### RECORDED DATA ###
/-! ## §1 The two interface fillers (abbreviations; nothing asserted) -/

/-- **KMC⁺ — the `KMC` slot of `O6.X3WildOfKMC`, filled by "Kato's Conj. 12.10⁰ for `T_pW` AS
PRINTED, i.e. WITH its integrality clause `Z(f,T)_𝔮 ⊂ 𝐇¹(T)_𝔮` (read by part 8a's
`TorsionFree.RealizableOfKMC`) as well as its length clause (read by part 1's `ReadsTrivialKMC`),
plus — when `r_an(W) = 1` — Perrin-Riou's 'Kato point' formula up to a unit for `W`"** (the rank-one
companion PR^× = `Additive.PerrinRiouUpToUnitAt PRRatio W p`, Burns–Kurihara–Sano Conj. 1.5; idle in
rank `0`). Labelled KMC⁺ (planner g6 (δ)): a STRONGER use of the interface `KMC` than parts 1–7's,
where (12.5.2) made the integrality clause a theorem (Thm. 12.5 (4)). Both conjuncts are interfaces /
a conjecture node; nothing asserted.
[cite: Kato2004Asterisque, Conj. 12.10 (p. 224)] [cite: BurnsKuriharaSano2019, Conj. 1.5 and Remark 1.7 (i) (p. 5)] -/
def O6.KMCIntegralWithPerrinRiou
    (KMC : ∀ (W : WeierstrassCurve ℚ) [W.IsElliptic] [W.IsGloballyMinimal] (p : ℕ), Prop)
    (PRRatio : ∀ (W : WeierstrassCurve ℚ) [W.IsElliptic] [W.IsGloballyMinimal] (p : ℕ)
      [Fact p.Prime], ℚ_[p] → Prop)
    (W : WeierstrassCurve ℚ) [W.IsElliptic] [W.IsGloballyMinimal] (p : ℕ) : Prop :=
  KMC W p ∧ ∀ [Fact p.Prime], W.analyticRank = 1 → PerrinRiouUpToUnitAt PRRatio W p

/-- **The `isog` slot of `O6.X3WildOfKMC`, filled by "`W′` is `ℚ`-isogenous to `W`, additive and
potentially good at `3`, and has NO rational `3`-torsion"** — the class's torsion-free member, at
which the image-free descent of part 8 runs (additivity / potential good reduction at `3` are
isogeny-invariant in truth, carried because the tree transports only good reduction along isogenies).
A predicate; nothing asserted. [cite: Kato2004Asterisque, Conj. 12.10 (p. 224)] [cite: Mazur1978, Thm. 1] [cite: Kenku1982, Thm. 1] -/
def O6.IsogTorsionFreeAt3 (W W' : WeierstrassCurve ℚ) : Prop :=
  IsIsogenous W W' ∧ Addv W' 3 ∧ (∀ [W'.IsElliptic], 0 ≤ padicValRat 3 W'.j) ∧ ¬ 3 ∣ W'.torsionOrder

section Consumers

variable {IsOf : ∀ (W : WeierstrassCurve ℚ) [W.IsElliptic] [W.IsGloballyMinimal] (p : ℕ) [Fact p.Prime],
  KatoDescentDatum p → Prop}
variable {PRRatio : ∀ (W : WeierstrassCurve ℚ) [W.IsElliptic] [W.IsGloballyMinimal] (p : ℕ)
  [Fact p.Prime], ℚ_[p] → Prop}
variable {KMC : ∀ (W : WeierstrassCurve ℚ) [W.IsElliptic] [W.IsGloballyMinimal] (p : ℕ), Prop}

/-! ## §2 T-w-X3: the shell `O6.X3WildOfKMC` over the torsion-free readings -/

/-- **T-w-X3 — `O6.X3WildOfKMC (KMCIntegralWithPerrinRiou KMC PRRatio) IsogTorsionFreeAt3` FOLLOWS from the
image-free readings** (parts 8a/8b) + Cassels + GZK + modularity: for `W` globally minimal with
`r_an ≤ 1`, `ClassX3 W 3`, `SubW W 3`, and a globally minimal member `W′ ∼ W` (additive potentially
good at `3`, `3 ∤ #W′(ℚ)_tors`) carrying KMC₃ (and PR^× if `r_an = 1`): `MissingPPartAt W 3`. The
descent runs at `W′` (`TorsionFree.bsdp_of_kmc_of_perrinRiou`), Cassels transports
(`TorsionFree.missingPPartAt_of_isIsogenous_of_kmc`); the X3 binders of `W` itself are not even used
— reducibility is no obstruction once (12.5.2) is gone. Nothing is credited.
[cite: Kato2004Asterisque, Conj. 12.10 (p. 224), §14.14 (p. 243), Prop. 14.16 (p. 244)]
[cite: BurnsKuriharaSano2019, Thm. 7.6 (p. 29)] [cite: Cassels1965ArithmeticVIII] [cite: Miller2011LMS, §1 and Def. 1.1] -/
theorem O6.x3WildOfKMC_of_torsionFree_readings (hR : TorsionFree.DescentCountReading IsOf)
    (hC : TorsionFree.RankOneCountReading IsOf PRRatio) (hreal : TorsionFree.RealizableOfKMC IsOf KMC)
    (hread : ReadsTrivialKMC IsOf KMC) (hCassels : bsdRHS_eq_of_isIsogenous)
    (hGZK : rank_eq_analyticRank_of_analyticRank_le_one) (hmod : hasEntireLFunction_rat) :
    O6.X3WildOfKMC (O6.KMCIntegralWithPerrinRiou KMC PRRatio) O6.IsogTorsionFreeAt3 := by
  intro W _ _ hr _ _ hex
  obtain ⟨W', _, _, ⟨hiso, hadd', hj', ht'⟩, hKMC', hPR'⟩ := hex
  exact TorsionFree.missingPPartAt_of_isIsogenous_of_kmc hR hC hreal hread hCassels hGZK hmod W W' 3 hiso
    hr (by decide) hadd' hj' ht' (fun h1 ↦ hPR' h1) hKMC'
###
● **INSTRUCTIONS FOR THE TASK**
Return all the lines shown above, word for word.

● **TASK RESPONSE**
/-! ## §1 The two interface fillers (abbreviations; nothing asserted) -/

/-- **KMC⁺ — the `KMC` slot of `O6.X3WildOfKMC`, filled by "Kato's Conj. 12.10⁰ for `T_pW` AS
PRINTED, i.e. WITH its integrality clause `Z(f,T)_𝔮 ⊂ 𝐇¹(T)_𝔮` (read by part 8a's
`TorsionFree.RealizableOfKMC`) as well as its length clause (read by part 1's `ReadsTrivialKMC`),
plus — when `r_an(W) = 1` — Perrin-Riou's 'Kato point' formula up to a unit for `W`"** (the rank-one
companion PR^× = `Additive.PerrinRiouUpToUnitAt PRRatio W p`, Burns–Kurihara–Sano Conj. 1.5; idle in
rank `0`). Labelled KMC⁺ (planner g6 (δ)): a STRONGER use of the interface `KMC` than parts 1–7's,
where (12.5.2) made the integrality clause a theorem (Thm. 12.5 (4)). Both conjuncts are interfaces /
a conjecture node; nothing asserted.
[cite: Kato2004Asterisque, Conj. 12.10 (p. 224)] [cite: BurnsKuriharaSano2019, Conj. 1.5 and Remark 1.7 (i) (p. 5)] -/
def O6.KMCIntegralWithPerrinRiou
    (KMC : ∀ (W : WeierstrassCurve ℚ) [W.IsElliptic] [W.IsGloballyMinimal] (p : ℕ), Prop)
    (PRRatio : ∀ (W : WeierstrassCurve ℚ) [W.IsElliptic] [W.IsGloballyMinimal] (p : ℕ)
      [Fact p.Prime], ℚ_[p] → Prop)
    (W : WeierstrassCurve ℚ) [W.IsElliptic] [W.IsGloballyMinimal] (p : ℕ) : Prop :=
  KMC W p ∧ ∀ [Fact p.Prime], W.analyticRank = 1 → PerrinRiouUpToUnitAt PRRatio W p

/-- **The `isog` slot of `O6.X3WildOfKMC`, filled by "`W′` is `ℚ`-isogenous to `W`, additive and
potentially good at `3`, and has NO rational `3`-torsion"** — the class's torsion-free member, at
which the image-free descent of part 8 runs (additivity / potential good reduction at `3` are
isogeny-invariant in truth, carried because the tree transports only good reduction along isogenies).
A predicate; nothing asserted. [cite: Kato2004Asterisque, Conj. 12.10 (p. 224)] [cite: Mazur1978, Thm. 1] [cite: Kenku1982, Thm. 1] -/
def O6.IsogTorsionFreeAt3 (W W' : WeierstrassCurve ℚ) : Prop :=
  IsIsogenous W W' ∧ Addv W' 3 ∧ (∀ [W'.IsElliptic], 0 ≤ padicValRat 3 W'.j) ∧ ¬ 3 ∣ W'.torsionOrder

section Consumers

variable {IsOf : ∀ (W : WeierstrassCurve ℚ) [W.IsElliptic] [W.IsGloballyMinimal] (p : ℕ) [Fact p.Prime],
  KatoDescentDatum p → Prop}
variable {PRRatio : ∀ (W : WeierstrassCurve ℚ) [W.IsElliptic] [W.IsGloballyMinimal] (p : ℕ)
  [Fact p.Prime], ℚ_[p] → Prop}
variable {KMC : ∀ (W : WeierstrassCurve ℚ) [W.IsElliptic] [W.IsGloballyMinimal] (p : ℕ), Prop}

/-! ## §2 T-w-X3: the shell `O6.X3WildOfKMC` over the torsion-free readings -/

/-- **T-w-X3 — `O6.X3WildOfKMC (KMCIntegralWithPerrinRiou KMC PRRatio) IsogTorsionFreeAt3` FOLLOWS from the
image-free readings** (parts 8a/8b) + Cassels + GZK + modularity: for `W` globally minimal with
`r_an ≤ 1`, `ClassX3 W 3`, `SubW W 3`, and a globally minimal member `W′ ∼ W` (additive potentially
good at `3`, `3 ∤ #W′(ℚ)_tors`) carrying KMC₃ (and PR^× if `r_an = 1`): `MissingPPartAt W 3`. The
descent runs at `W′` (`TorsionFree.bsdp_of_kmc_of_perrinRiou`), Cassels transports
(`TorsionFree.missingPPartAt_of_isIsogenous_of_kmc`); the X3 binders of `W` itself are not even used
— reducibility is no obstruction once (12.5.2) is gone. Nothing is credited.
[cite: Kato2004Asterisque, Conj. 12.10 (p. 224), §14.14 (p. 243), Prop. 14.16 (p. 244)]
[cite: BurnsKuriharaSano2019, Thm. 7.6 (p. 29)] [cite: Cassels1965ArithmeticVIII] [cite: Miller2011LMS, §1 and Def. 1.1] -/
theorem O6.x3WildOfKMC_of_torsionFree_readings (hR : TorsionFree.DescentCountReading IsOf)
    (hC : TorsionFree.RankOneCountReading IsOf PRRatio) (hreal : TorsionFree.RealizableOfKMC IsOf KMC)
    (hread : ReadsTrivialKMC IsOf KMC) (hCassels : bsdRHS_eq_of_isIsogenous)
    (hGZK : rank_eq_analyticRank_of_analyticRank_le_one) (hmod : hasEntireLFunction_rat) :
    O6.X3WildOfKMC (O6.KMCIntegralWithPerrinRiou KMC PRRatio) O6.IsogTorsionFreeAt3 := by
  intro W _ _ hr _ _ hex
  obtain ⟨W', _, _, ⟨hiso, hadd', hj', ht'⟩, hKMC', hPR'⟩ := hex
  exact TorsionFree.missingPPartAt_of_isIsogenous_of_kmc hR hC hreal hread hCassels hGZK hmod W W' 3 hiso
    hr (by decide) hadd' hj' ht' (fun h1 ↦ hPR' h1) hKMC'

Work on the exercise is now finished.